RLC would be coached by prominent local coaches including Ali Sofeeh, Ilyas Ibrahim, Mohamed Dhaudh and Mohamed Fayaz, as well as Serb Marko Piplovic, who would go on to coach the national team led by Zilaal to its 2016 silver medal achievement.
While at RLC, Zilaal would go on to win the MBA Championship in each season, in addition to adding to his tally of MBA Cup, MBA Invitational Cup, National League and National Championship victories.

Cementing the Legacy 2017-2019 (Kings Basketball Club)

In 2017, Zilaal signed for Kings BC together with many of his RLC teammates. The newly formed team, captained by Zilaal, made an immediate impact, reaching the finals of every single domestic tournament in its first year, including winning the National Basketball League.

In 2018, Kings would again repeat the feat of reaching the finals of every domestic competition, while going one better than the previous season in winning the National Basketball Tournament.

In his final season, he would lead his Kings BC side to an undefeated triumph in the 2019 MBA Championship. His final game was a celebration of his remarkable career, with his fans, teammates and family in attendance wearing "6:16" "#LastDance" "GOATZila" t-shirts dedicated to a basketball icon. He had a remarkable game.

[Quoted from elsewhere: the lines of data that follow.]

/-- ★★ **THE Z ROW FLOOR, branch 2 (half-space column, out-flow not collected).**  As branch 1 without refunds; `1 ≤ sF k`, `1 ≤ R_W`, and the
half-space column at the placed level bounded once for the cell (`hcol : halfEnergyCol (sF k) ≤ Hc`).  Via (369)
`floor_transport_of_zoneFloor₂'`. [folklore] -/
theorem rowFloorZ₂_of_cells' (B : Set κ) (Mrad : Finset ι) (MF : κ → Finset ι) (o : ι) (posF : κ → ι → E3) (nF : κ → E3) (sF : κ → ℝ)
    (vlo : ι → ℝ) (Wp : Finset ι) {τ Rw Rz c m Hc : ℝ} (Hm : Measure E3 → E3 → Prop)
    (hshift : ∀ (ν : Measure E3) (y z : E3), Hm (ν.map fun x => x - y) z ↔ Hm ν (z + y))
    (hτ0 : 0 ≤ τ) (hτ : 2 * τ < 7 / 10) (hRw : 1 ≤ Rw)
    (hMF : ∀ k ∈ B, MF k ⊆ Mrad) (hoMF : ∀ k ∈ B, o ∈ MF k) (h0 : ∀ k ∈ B, posF k o = 0) (hn : ∀ k ∈ B, ‖nF k‖ = 1)
    (hs : ∀ k ∈ B, 1 ≤ sF k)
    (hsep : ∀ k ∈ B, ∀ z ∈ Mrad, ∀ z' ∈ Mrad, z ≠ z' → 2 * τ < dist (posF k z) (posF k z'))
    (hin : ∀ k ∈ B, ∀ z ∈ MF k, ⟪posF k z, nF k⟫ + τ ≤ sF k)
    (hvlo : ∀ k ∈ B, ∀ z ∈ Mrad, z ≠ o → ∀ r : ℝ, ‖posF k z‖ - τ ≤ r → r ≤ ‖posF k z‖ + τ → vlo z ≤ lennardJones r)
    (hWp : ∀ k ∈ B, MF k ⊆ Wp) (hvlo0 : ∀ z ∈ Wp, z ≠ o → vlo z ≤ 0) (hcol : ∀ k ∈ B, halfEnergyCol (sF k) ≤ Hc)
    (hmark : ∀ k ∈ B, ∀ μ : Measure E3, IsRootedHardCore (7 / 10) μ →
      μ ∈ coherentOn ((MF k).image (posF k)) τ (haloWindow (nF k) (sF k) Rw) → Hm μ 0)
    (hlit : 2 * (c + m) ≤ ∑ z ∈ Wp.erase o, vlo z - Hc - tailCol Rw)
    (μ : Measure E3) (hμ : IsRootedHardCore (7 / 10) μ) (hrow : μ ∈ rowZ B MF posF nF sF τ Rw (7 / 10) Hm Rz) :
    c + m ≤ rootEnergy lennardJones μ + net 0 (zonePull Hm Rz) μ := by
  obtain ⟨k, hk, hcoh, -⟩ := exists_of_mem_rowZ hrow
  have hinjM : Set.InjOn (posF k) ↑Mrad := injOn_of_sep hτ0 (hsep k hk)
  have hinj : Set.InjOn (posF k) ↑(MF k) := hinjM.mono (Finset.coe_subset.2 (hMF k hk))
  have h0k := h0 k hk
  have h0a : (0 : E3) ∈ (MF k).image (posF k) := by
    rw [← h0k]
    exact Finset.mem_image_of_mem _ (hoMF k hk)
  have ha : ∀ x ∈ (MF k).image (posF k), ∀ x' ∈ (MF k).image (posF k), x ≠ x' → 2 * τ < dist x x' := by
    intro x hx x' hx' hne
    obtain ⟨z, hz, rfl⟩ := Finset.mem_image.1 hx
    obtain ⟨z', hz', rfl⟩ := Finset.mem_image.1 hx'
    exact hsep k hk z (hMF k hk hz) z' (hMF k hk hz') fun h => hne (by rw [h])
  have hin' : ∀ x ∈ (MF k).image (posF k), ⟪x, nF k⟫ + τ ≤ sF k := by
    intro x hx
    obtain ⟨z, hz, rfl⟩ := Finset.mem_image.1 hx
    exact hin k hk z hz
  have hvlo' : ∀ x ∈ ((MF k).image (posF k)).erase 0, ∀ r : ℝ, ‖x‖ - τ ≤ r → r ≤ ‖x‖ + τ →
      labOf (MF k) (posF k) vlo x ≤ lennardJones r := by
    intro x hx r h1 h2
    obtain ⟨z, hz, hzo, rfl⟩ := exists_label_of_mem_image_erase h0k hx
    rw [labOf_pos hinj (subset_refl _) vlo hz]
    exact hvlo k hk z (hMF k hk hz) hzo r h1 h2
  have hsumv := sum_labOf_image_erase hinj (hoMF k hk) h0k vlo
  have hv : ∑ z ∈ Wp.erase o, vlo z ≤ ∑ z ∈ (MF k).erase o, vlo z := sum_erase_le_of_subset_of_nonpos (hWp k hk) hvlo0
  have hlit' : 2 * (c + m) ≤ ∑ x ∈ ((MF k).image (posF k)).erase 0, labOf (MF k) (posF k) vlo x - halfEnergyCol (sF k) - tailCol Rw := by
    rw [hsumv]
    linarith [hcol k hk]
  exact floor_transport_of_zoneFloor₂' (labOf (MF k) (posF k) vlo) Hm hshift (hn k hk) (hs k hk) hμ hτ0 hτ hRw hcoh h0a ha hin' hvlo'
    (hmark k hk μ hμ hcoh) hlit'

end Cells

/-! ## §3. ★★ The K-file form: tables over the grid-point templates -/

section Tables

variable {Mrad : Finset ι} {a : ι → Fin 3 → ℝ} {o : ι} {B : Set (Matrix (Fin 3) (Fin 3) ℝ)} {N : Set (Fin 3 → ℝ)} {J : Set ℝ}
variable {glo ghi rlo rhi vlo kw : ι → ℝ} {τ Nlo Nhi Slo Shi Rz Rw c m Hc : ℝ} {Hm : Measure E3 → E3 → Prop}

/-- ★★ **THE Z CELL FLOOR FROM TABLES, branch 1** (the `hfloor_KZ` of the registry line up to `eStar_le_cUp`).  Over the cell row set
`cellRowZ Mrad a B N J τ R_W (7/10) Hm R_Z`: box brackets (`hNbr`, `hgbr`, `hrbr`), host separation on the strain box, the decided tables
(`htabv`, `htabk`, `hvlo0`, `hkw0`, `hpos`), the scalars `τ·N_hi ≤ S_lo`, `J ⊆ [S_lo, S_hi]`, the registry mark `hmark`, and the literal
`2(c + m) ≤ Σ_{W⁺∖o} vlo − (tailCol R_Z − Σ_K kw)`. [folklore] -/
theorem rowFloorZ₁_of_tables'
    (hshift : ∀ (ν : Measure E3) (y z : E3), Hm (ν.map fun x => x - y) z ↔ Hm ν (z + y))
    (hτ0 : 0 ≤ τ) (hτ : 2 * τ < 7 / 10) (hRz : 1 ≤ Rz) (hzw : Rz ≤ Rw) (ho : o ∈ Mrad) (ho0 : a o = 0) (hNlo : 0 < Nlo)
    (hNbr : ∀ F ∈ B, ∀ n₁ ∈ N, Nlo ≤ ‖posL F n₁‖ ∧ ‖posL F n₁‖ ≤ Nhi)
    (hgbr : ∀ F ∈ B, ∀ n₁ ∈ N, ∀ z ∈ Mrad, glo z ≤ gram (F.transpose * F) (a z) n₁ ∧ gram (F.transpose * F) (a z) n₁ ≤ ghi z)
    (hrbr : ∀ F ∈ B, ∀ z ∈ Mrad, rlo z ≤ ‖posL F (a z)‖ ∧ ‖posL F (a z)‖ ≤ rhi z)
    (hsep : ∀ F ∈ B, ∀ z ∈ Mrad, ∀ z' ∈ Mrad, z ≠ z' → 2 * τ < dist (posL F (a z)) (posL F (a z')))
    (hpos : ∀ z ∈ Mrad, z ≠ o → 0 < rlo z - τ)
    (htabv : ∀ z ∈ Mrad, z ≠ o → vlo z ≤
      (if rhi z + τ ≤ 1 then lennardJones (rhi z + τ) else if 1 ≤ rlo z - τ then lennardJones (rlo z - τ) else -1 / 12))
    (hvlo0 : ∀ z ∈ wPlus Mrad glo τ Nlo Shi, z ≠ o → vlo z ≤ 0)
    (htabk : ∀ z ∈ Mrad, z ≠ o → 0 < kw z → z ∈ kRef Mrad ghi rlo rhi τ Nhi Slo Rz Rw ∧ kw z ≤ -lennardJones (rhi z + τ))
    (hkw0 : ∀ z ∈ Mrad, 0 ≤ kw z) (hroot : τ * Nhi ≤ Slo) (hJ : J ⊆ Set.Icc Slo Shi)
    (hmark : ∀ k ∈ gridZ B N J, ∀ μ : Measure E3, IsRootedHardCore (7 / 10) μ →
      μ ∈ coherentOn ((tplZ Mrad a τ k.1 k.2.1 k.2.2).image fun z => posL k.1 (a z)) τ (haloWindow (nL k.1 k.2.1) (sL k.1 k.2.1 k.2.2) Rw) →
        Hm μ 0)
    (hlit : 2 * (c + m) ≤ ∑ z ∈ (wPlus Mrad glo τ Nlo Shi).erase o, vlo z - (tailCol Rz - ∑ z ∈ kRef Mrad ghi rlo rhi τ Nhi Slo Rz Rw, kw z))
    (μ : Measure E3) (hμ : IsRootedHardCore (7 / 10) μ) (hrow : μ ∈ cellRowZ Mrad a B N J τ Rw (7 / 10) Hm Rz) :
    c + m ≤ rootEnergy lennardJones μ + net 0 (zonePull Hm Rz) μ := by
  have hNpos : ∀ k ∈ gridZ B N J, 0 < ‖posL k.1 k.2.1‖ := fun k hk =>
    hNlo.trans_le (hNbr k.1 (boxes_of_mem_gridZ hk).1 k.2.1 (boxes_of_mem_gridZ hk).2.1).1
  refine rowFloorZ₁_of_cells' (gridZ B N J) Mrad (fun k => tplZ Mrad a τ k.1 k.2.1 k.2.2) o (fun k z => posL k.1 (a z))
    (fun k => nL k.1 k.2.1) (fun k => sL k.1 k.2.1 k.2.2) vlo kw (wPlus Mrad glo τ Nlo Shi) (kRef Mrad ghi rlo rhi τ Nhi Slo Rz Rw) Hm hshift
    hτ0 hτ hRz hzw (fun k _ => tplZ_subset) (fun k hk => ?_) (fun k _ => by simp only [ho0, posL_zero]) (fun k hk => norm_nL k.1 k.2.1 (hNpos k hk))
    (fun k hk => hsep k.1 (boxes_of_mem_gridZ hk).1) (fun k hk z hz => inner_add_le_sL_of_mem_tplZ (hNpos k hk) hτ0 hz)
    (fun k hk => hvlo_of_table (hrbr k.1 (boxes_of_mem_gridZ hk).1) hpos htabv)
    (fun k hk => hkw_of_table hRz (hrbr k.1 (boxes_of_mem_gridZ hk).1) htabk) (fun k hk => ?_) hvlo0 (fun k hk => ?_) hkw0 hmark hlit μ hμ
    hrow
  · -- the root label is a template point: `τ‖F n₁‖ ≤ τ N_hi ≤ S_lo ≤ S`
    obtain ⟨hF, hn, hS⟩ := boxes_of_mem_gridZ hk
    have h1 : τ * ‖posL k.1 k.2.1‖ ≤ τ * Nhi := mul_le_mul_of_nonneg_left (hNbr k.1 hF k.2.1 hn).2 hτ0
    exact mem_tplZ_root ho ho0 (h1.trans (hroot.trans (hJ hS).1))
  · obtain ⟨hF, hn, hS⟩ := boxes_of_mem_gridZ hk
    exact tplZ_subset_wPlus hτ0 (fun z hz => (hgbr k.1 hF k.2.1 hn z hz).1) (hNbr k.1 hF k.2.1 hn).1 (hJ hS).2
  · obtain ⟨hF, hn, hS⟩ := boxes_of_mem_gridZ hk
    exact kRef_subset_tplZ_erase hτ0 (by linarith) (fun z hz => (hgbr k.1 hF k.2.1 hn z hz).2) (hNbr k.1 hF k.2.1 hn).2 (hJ hS).1
      (fun z hz => (hrbr k.1 hF z hz).1) ho0

/-- ★★ **THE Z CELL FLOOR FROM TABLES, branch 2** (half-space column; `N_hi ≤ S_lo` gives `1 ≤ sL`, `1 ≤ R_W`; the column bound
`halfEnergyCol (sL F n₁ S) ≤ Hc` on the grid is the cell's one real-analysis fact, from `halfEnergyCol` antitone on `[1, ∞)` at `S_lo/N_hi`).
[folklore] -/
theorem rowFloorZ₂_of_tables'
    (hshift : ∀ (ν : Measure E3) (y z : E3), Hm (ν.map fun x => x - y) z ↔ Hm ν (z + y))
    (hτ0 : 0 ≤ τ) (hτ : 2 * τ < 7 / 10) (hRw : 1 ≤ Rw) (ho : o ∈ Mrad) (ho0 : a o = 0) (hNlo : 0 < Nlo)
    (hNbr : ∀ F ∈ B, ∀ n₁ ∈ N, Nlo ≤ ‖posL F n₁‖ ∧ ‖posL F n₁‖ ≤ Nhi)
    (hgbr : ∀ F ∈ B, ∀ n₁ ∈ N, ∀ z ∈ Mrad, glo z ≤ gram (F.transpose * F) (a z) n₁ ∧ gram (F.transpose * F) (a z) n₁ ≤ ghi z)
    (hrbr : ∀ F ∈ B, ∀ z ∈ Mrad, rlo z ≤ ‖posL F (a z)‖ ∧ ‖posL F (a z)‖ ≤ rhi z)
    (hsep : ∀ F ∈ B, ∀ z ∈ Mrad, ∀ z' ∈ Mrad, z ≠ z' → 2 * τ < dist (posL F (a z)) (posL F (a z')))
    (hpos : ∀ z ∈ Mrad, z ≠ o → 0 < rlo z - τ)
    (htabv : ∀ z ∈ Mrad, z ≠ o → vlo z ≤
      (if rhi z + τ ≤ 1 then lennardJones (rhi z + τ) else if 1 ≤ rlo z - τ then lennardJones (rlo z - τ) else -1 / 12))
    (hvlo0 : ∀ z ∈ wPlus Mrad glo τ Nlo Shi, z ≠ o → vlo z ≤ 0) (hroot : τ * Nhi ≤ Slo) (hone : Nhi ≤ Slo) (hJ : J ⊆ Set.Icc Slo Shi)
    (hcol : ∀ k ∈ gridZ B N J, halfEnergyCol (sL k.1 k.2.1 k.2.2) ≤ Hc)
    (hmark : ∀ k ∈ gridZ B N J, ∀ μ : Measure E3, IsRootedHardCore (7 / 10) μ →
      μ ∈ coherentOn ((tplZ Mrad a τ k.1 k.2.1 k.2.2).image fun z => posL k.1 (a z)) τ (haloWindow (nL k.1 k.2.1) (sL k.1 k.2.1 k.2.2) Rw) →
        Hm μ 0)
    (hlit : 2 * (c + m) ≤ ∑ z ∈ (wPlus Mrad glo τ Nlo Shi).erase o, vlo z - Hc - tailCol Rw)
    (μ : Measure E3) (hμ : IsRootedHardCore (7 / 10) μ) (hrow : μ ∈ cellRowZ Mrad a B N J τ Rw (7 / 10) Hm Rz) :
    c + m ≤ rootEnergy lennardJones μ + net 0 (zonePull Hm Rz) μ := by
  have hNpos : ∀ k ∈ gridZ B N J, 0 < ‖posL k.1 k.2.1‖ := fun k hk =>
    hNlo.trans_le (hNbr k.1 (boxes_of_mem_gridZ hk).1 k.2.1 (boxes_of_mem_gridZ hk).2.1).1
  refine rowFloorZ₂_of_cells' (gridZ B N J) Mrad (fun k => tplZ Mrad a τ k.1 k.2.1 k.2.2) o (fun k z => posL k.1 (a z))
    (fun k => nL k.1 k.2.1) (fun k => sL k.1 k.2.1 k.2.2) vlo (wPlus Mrad glo τ Nlo Shi) Hm hshift hτ0 hτ hRw (fun k _ => tplZ_subset)
    (fun k hk => ?_) (fun k _ => by simp only [ho0, posL_zero]) (fun k hk => norm_nL k.1 k.2.1 (hNpos k hk)) (fun k hk => ?_)
    (fun k hk => hsep k.1 (boxes_of_mem_gridZ hk).1) (fun k hk z hz => inner_add_le_sL_of_mem_tplZ (hNpos k hk) hτ0 hz)
    (fun k hk => hvlo_of_table (hrbr k.1 (boxes_of_mem_gridZ hk).1) hpos htabv) (fun k hk => ?_) hvlo0 hcol hmark hlit μ hμ hrow
  · obtain ⟨hF, hn, hS⟩ := boxes_of_mem_gridZ hk
    have h1 : τ * ‖posL k.1 k.2.1‖ ≤ τ * Nhi := mul_le_mul_of_nonneg_left (hNbr k.1 hF k.2.1 hn).2 hτ0
    exact mem_tplZ_root ho ho0 (h1.trans (hroot.trans (hJ hS).1))
  · obtain ⟨hF, hn, hS⟩ := boxes_of_mem_gridZ hk
    exact one_le_sL k.1 k.2.1 (hNpos k hk) (hNbr k.1 hF k.2.1 hn).2 (hone.trans (hJ hS).1)
  · obtain ⟨hF, hn, hS⟩ := boxes_of_mem_gridZ hk
    exact tplZ_subset_wPlus hτ0 (fun z hz => (hgbr k.1 hF k.2.1 hn z hz).1) (hNbr k.1 hF k.2.1 hn).1 (hJ hS).2

end Tables

end Summit.AtomisticToContinuum.Crystallization.Theorems.FrustratedLawDichotomyCellZFloorFrame

end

At various points, Kings BC would be coached and trained by Sri Lankan Sriyantha Jayaweera, local coaches Ali Isham and Mohamed Naseer, and Jay Salazar Cambarihan and Eric Samson of the Philippines.

In his later years, he would leave his customary shooting guard position to utilize his amazing leadership, ball IQ and court awareness as point guard. In his final game, he led his team to the biggest finals winning margin in history. He would also mirror this swap in position for the national team.

National team career (2003-2019)
Zilaal made his national team debut while still in school. He, along with fellow junior pool member Ali Fazlee, were picked to represent the country in 2003. Zilaal was 17 years old. He would, in fact, complete his first overseas tour with the national team and returned to sit his O-Level exams the following day!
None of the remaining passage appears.